Look for the string "continuum" in the material below. Copy every line where you find it.

(Supplied records Opens)

/-! ## An invertible block of rows of a matrix with independent columns -/

/-- **Row rank = column rank**, in the form used: if the columns of `M : ρ × α` are linearly
independent, some `α` rows of `M` form an invertible square matrix. [folklore] -/
theorem exists_isUnit_submatrix {F : Type*} [Field F] {ρ α : Type*} [Fintype ρ] [Fintype α]
    [DecidableEq α] (M : Matrix ρ α F) (hM : LinearIndependent F M.col) :
    ∃ g : α → ρ, IsUnit (M.submatrix g id) := by
  classical
  -- rank `M = #α`, also as the dimension of the row space
  have hrank : M.rank = Fintype.card α := by
    rw [Matrix.rank_eq_finrank_span_cols, finrank_span_eq_card hM]
  rw [Matrix.rank_eq_finrank_span_row] at hrank
  obtain ⟨b, hb, hspan, hli⟩ := exists_linearIndependent F (Set.range M.row)
  have hbfin : b.Finite := (Set.finite_range M.row).subset hb
  haveI : Fintype ↥b := hbfin.fintype
  have hcardb : Fintype.card ↥b = Fintype.card α := by
    have h3 := finrank_span_eq_card (R := F) hli
    rw [Subtype.range_coe] at h3
    rw [← hrank, ← hspan, h3]
  set eb : α ≃ ↥b := (Fintype.equivOfCardEq hcardb).symm with heb
  have hpre : ∀ v : ↥b, ∃ r : ρ, M.row r = v := fun v => hb v.2
  choose g' hg' using hpre
  refine ⟨fun a => g' (eb a), ?_⟩
  rw [← Matrix.linearIndependent_rows_iff_isUnit]
  have hrow : (M.submatrix (fun a => g' (eb a)) id).row = (Subtype.val : ↥b → (α → F)) ∘ eb := by
    funext a
    simp only [Function.comp_apply, ← hg' (eb a)]
    rfl
  rw [hrow]
  exact hli.comp _ eb.injective
import Summits.CriticalPhenomena.Ising3DConformalLimit.Theorems.HyperoctahedralRPExistsScaleCovariantLimitCompactnessItemMaps
import Summits.CriticalPhenomena.Ising3DConformalLimit.Theorems.HyperoctahedralRPExistsScaleCovariantLimitTwoHierarchies
import Summits.CriticalPhenomena.Ising3DConformalLimit.Theorems.HyperoctahedralRPExistsScaleCovariantLimitScaleCovariantOfTwoThree
import Summits.CriticalPhenomena.Ising3DConformalLimit.Theorems.HyperoctahedralRPExistsScaleCovariantLimitPinnedLimitOfDyadic
import Summits.CriticalPhenomena.Ising3DConformalLimit.Theorems.HyperoctahedralRPExistsScaleCovariantLimitDyadicLimitContinuous
import Summits.CriticalPhenomena.Ising3DConformalLimit.Theorems.HyperoctahedralRPExistsScaleCovariantLimitDyadicConvergenceOf
import Summits.CriticalPhenomena.Ising3DConformalLimit.Theorems.HyperoctahedralRPExistsScaleCovariantLimitTriadicConvergenceOf
import Summits.CriticalPhenomena.Ising3DConformalLimit.Theorems.HyperoctahedralRPExistsScaleCovariantLimitPointwiseBoundedOfTight
import Summits.CriticalPhenomena.Ising3DConformalLimit.Theorems.HyperoctahedralRPExistsScaleCovariantLimitUniqueOfIntConvergence
import Summits.CriticalPhenomena.Ising3DConformalLimit.Theorems.ExistsScaleCovariantLimit.Negative.TightnessUniqueness
import Summits.CriticalPhenomena.Ising3DConformalLimit.Theorems.ExistsScaleCovariantLimit.Negative.DyadicIdentity
import Summits.CriticalPhenomena.Ising3DConformalLimit.Theorems.MonotoneRGZoomGlue
import HarnessLib

/-!
# Item maps of the UNIQUENESS half of the crux `ExistsScaleCovariantLimit`, IMPORTABLE
(line `Sketch` = crux idea two-hierarchies-force-the-filter, crux item stmt-CriticalPhenomena-1981, route `HyperoctahedralRP`;
registered anchor `stub_uniquenessItemMaps`; lead c5, 2026-08-16)

Compositions of landed modules only (leads 0 and -1: p86553 continuity, p89454 two hierarchies, p90948 §J, p90958 §I; c1: S4 p97282,
S5 p97840; c2: B p106941, G p107331; c4: T1 p117316) — the same theorems are proved inside the registered skeleton
`Cruxes/ExistsScaleCovariantLimit/Lines/Sketch.lean` (v13), here they become importable (namespace `…TwoHierarchies.ItemMaps`):
* `pinnedLimit_of_twoHierarchies` — K1 (dyadic locally-uniform convergence of the pinned zoom) ∧ K2 (triadic pointwise convergence)
  ⟹ the pinned zoom converges along the FULL filter; `crux_iff_twoHierarchies` — **crux ⟺ K1 ∧ K2** (the line's structural theorem);
* `crux_iff_orbitPrecompact_dyadicInt_triadicInt` — **crux ⟺ item 5955 ∧ S2' ∧ S3'**: beyond tightness, existence of the
  scale-covariant continuum limit of ALL critical `ℤ³` Ising correlators is EXACTLY the convergence of the explicit real sequences
  `⟨∏ᵢσ_{b^k yᵢ}⟩_{β_c}/⟨σ₀σ_{b^k e₀}⟩_{β_c}^{n/2}` (`b ∈ {2,3}`, `y ∈ (ℤ³)ⁿ` non-coincident) — the registered open stubs S2'/S3';
* `crux_iff_uniformRegularity_dyadicInt_triadicInt` (item 4658 in place of 5955), `crux_iff_pairRegularity_dyadicInt_triadicInt`
  (uniform regularity of the PAIR zoom in place of 5955), `crux_iff_dyadicInt_triadicInt_of_twoPointLaw` (**under item 0634, crux ⟺
  S2' ∧ S3'**);
* `stub_uniquenessItemMaps` — the registered package.
(The K1 ∧ K2 composition itself is `MonotoneRGZoomGlue.pinnedLimit_of_twoHierarchies'`, p103222, reused.)

References: H. Duminil-Copin, ICM 2022 §8.4 p. 29 ("widely open") [DuminilCopinICM2022]; M. Aizenman, H. Duminil-Copin, Ann. Math.
194 (2021) [AizenmanDuminilCopinAnnals2021]. No definitions, no `sorry`.
-/

noncomputable section

namespace Summit.CriticalPhenomena.Ising3DConformalLimit.Cruxes.ExistsScaleCovariantLimit.TwoHierarchies.ItemMaps

open Literature.Probability.LatticeModels Filter Set
open scoped Topology
open Summit.CriticalPhenomena.Ising3DConformalLimit.MoebiusLimitExistsOnlyInteraction (rhoPin)
open Summit.CriticalPhenomena.Ising3DConformalLimit.ExistsScaleCovariantLimitNegative.Dyadic
open Summit.CriticalPhenomena.Ising3DConformalLimit.PinnedClusterPoints (cfg01_mem rescaled_pin_cfg01)
open Summit.CriticalPhenomena.Ising3DConformalLimit.Cruxes.ExistsScaleCovariantLimit.TwoHierarchies
open Summit.CriticalPhenomena.Ising3DConformalLimit.Theses

/-! ## Bookkeeping -/

/-- `3^{-k} → 0⁺`. [folklore] -/
theorem tendsto_triad_nhdsGT : Tendsto (fun k : ℕ => ((3:ℝ) ^ k)⁻¹) atTop (𝓝[>] (0:ℝ)) := by
  refine tendsto_nhdsWithin_iff.2 ⟨?_, Filter.Eventually.of_forall fun k => Set.mem_Ioi.2 (by positivity)⟩
  exact tendsto_inv_atTop_zero.comp (tendsto_pow_atTop_atTop_of_one_lt (by norm_num : (1:ℝ) < 3))

/-- Cast bookkeeping: `((2:ℕ):ℝ) = 2`. [folklore] -/
theorem natCast_two_eq : ((2:ℕ) : ℝ) = (2:ℝ) := by norm_num

/-- Cast bookkeeping: `((3:ℕ):ℝ) = 3`. [folklore] -/
theorem natCast_three_eq : ((3:ℕ) : ℝ) = (3:ℝ) := by norm_num

/-! ## K1 ∧ K2 ⟹ the pinned limit; crux ⟺ K1 ∧ K2 -/

/-- **K1 ∧ K2 ⟹ the pinned zoom converges along the full filter.** Dyadic convergence (K1) gives, by the landed continuity
theorem (p86553), a limit `S` continuous off the diagonals; with pointwise triadic convergence (K2) the two-hierarchies glue
(p89454) yields the triadic self-consistency of `S`; the dyadic one is automatic; "two primes fix the scale" (§J, p90948) makes
`S` exactly scale covariant; dyadic convergence to a scale-covariant limit is full-filter convergence of the pinned zoom (§I, p90958).
[cite: DuminilCopinICM2022, §8.4 p. 29] -/
theorem pinnedLimit_of_twoHierarchies
    (hK1 : ∃ S : CorrFamily 3, ∀ n : ℕ,
      TendstoLocallyUniformlyOn
        (fun k : ℕ => rescaledCorrelator (criticalCorr 3) rhoPin n (((2:ℝ) ^ k)⁻¹)) (S n) atTop
        (NonCoincident 3 n))
    (hK2 : ∃ S : CorrFamily 3, ∀ n : ℕ, ∀ x ∈ NonCoincident 3 n,
      Tendsto (fun k : ℕ => rescaledCorrelator (criticalCorr 3) rhoPin n (((3:ℝ) ^ k)⁻¹) x) atTop
        (𝓝 (S n x))) :
    ∃ S : CorrFamily 3, HasPointwiseScalingLimit (criticalCorr 3) rhoPin S := by
  -- the composition of line `Sketch`, importable since p103222 (`MonotoneRGZoomGlue.pinnedLimit_of_twoHierarchies'`)
  obtain ⟨S, hS⟩ := hK1
  obtain ⟨S', hS'⟩ := hK2
  exact ⟨S, Summit.CriticalPhenomena.Ising3DConformalLimit.MonotoneRGZoomGlue.pinnedLimit_of_twoHierarchies' hS
    (stub_dyadicLimitContinuous S hS) hS'⟩

/-- **crux ⟹ K1 ∧ K2**: under the crux the pinned zoom converges along the full filter (`pinnedLimit_of_crux`), hence along
`2^{-k}` locally uniformly and along `3^{-k}` pointwise. [folklore] -/
theorem twoHierarchies_of_crux (h : HyperoctahedralRP.ExistsScaleCovariantLimit) :
    (∃ S : CorrFamily 3, ∀ n : ℕ,
      TendstoLocallyUniformlyOn
        (fun k : ℕ => rescaledCorrelator (criticalCorr 3) rhoPin n (((2:ℝ) ^ k)⁻¹)) (S n) atTop
        (NonCoincident 3 n)) ∧
    (∃ S : CorrFamily 3, ∀ n : ℕ, ∀ x ∈ NonCoincident 3 n,
      Tendsto (fun k : ℕ => rescaledCorrelator (criticalCorr 3) rhoPin n (((3:ℝ) ^ k)⁻¹) x) atTop
        (𝓝 (S n x))) := by
  obtain ⟨S, hlim⟩ :=
    Summit.CriticalPhenomena.Ising3DConformalLimit.ExistsScaleCovariantLimitNegative.pinnedLimit_of_crux h
  exact ⟨⟨S, fun n =>
      Summit.CriticalPhenomena.Ising3DConformalLimit.OnlyInteractionTightness.tendstoLocallyUniformlyOn_comp_tendsto
        (hlim n) tendsto_dyad⟩,
    ⟨S, fun n x hx => ((hlim n).tendsto_at hx).comp tendsto_triad_nhdsGT⟩⟩

/-- **TWO HIERARCHIES ARE THE FULL FILTER (the line's structural theorem, importable).** The crux — existence of the full
continuum scaling limit of the critical `ℤ³` Ising correlators with continuous scale covariance — is EQUIVALENT to the
conjunction of (K1) convergence of the renormalisation-free pinned zoom along the pure dyadic meshes `2^{-k}` (all `n`, locally
uniformly off the diagonals) and (K2) POINTWISE convergence along the pure triadic meshes `3^{-k}`, to a priori unrelated limits.
[cite: DuminilCopinICM2022, §8.4 p. 29] -/
theorem crux_iff_twoHierarchies :
    HyperoctahedralRP.ExistsScaleCovariantLimit ↔
    ((∃ S : CorrFamily 3, ∀ n : ℕ,
      TendstoLocallyUniformlyOn
        (fun k : ℕ => rescaledCorrelator (criticalCorr 3) rhoPin n (((2:ℝ) ^ k)⁻¹)) (S n) atTop
        (NonCoincident 3 n)) ∧
    (∃ S : CorrFamily 3, ∀ n : ℕ, ∀ x ∈ NonCoincident 3 n,
      Tendsto (fun k : ℕ => rescaledCorrelator (criticalCorr 3) rhoPin n (((3:ℝ) ^ k)⁻¹) x) atTop
        (𝓝 (S n x)))) :=
  ⟨twoHierarchies_of_crux, fun h =>
    (pinnedLimit_of_twoHierarchies h.1 h.2).elim fun _ hS =>
      Summit.CriticalPhenomena.Ising3DConformalLimit.ExistsScaleCovariantLimitNegative.crux_of_pinnedLimit hS⟩

/-! ## crux ⟺ item 5955 ∧ S2' ∧ S3' -/

/-- **crux ⟹ item 5955** (`OrbitPrecompact`): the pinned limit is a precompact orbit. [folklore] -/
theorem orbitPrecompact_of_crux (h : HyperoctahedralRP.ExistsScaleCovariantLimit) : MonotoneRG.OrbitPrecompact := by
  obtain ⟨S, hS⟩ :=
    Summit.CriticalPhenomena.Ising3DConformalLimit.ExistsScaleCovariantLimitNegative.pinnedLimit_of_crux h
  exact Summit.CriticalPhenomena.Ising3DConformalLimit.ExistsScaleCovariantLimitNegative.orbitPrecompact_of_pinnedLimit hS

(Supplied records Closes)

- Answer space:
  scale-covariant continuum limit of ALL critical `ℤ³` Ising correlators is EXACTLY the convergence of the explicit real sequences
continuum scaling limit of the critical `ℤ³` Ising correlators with continuous scale covariance — is EQUIVALENT to the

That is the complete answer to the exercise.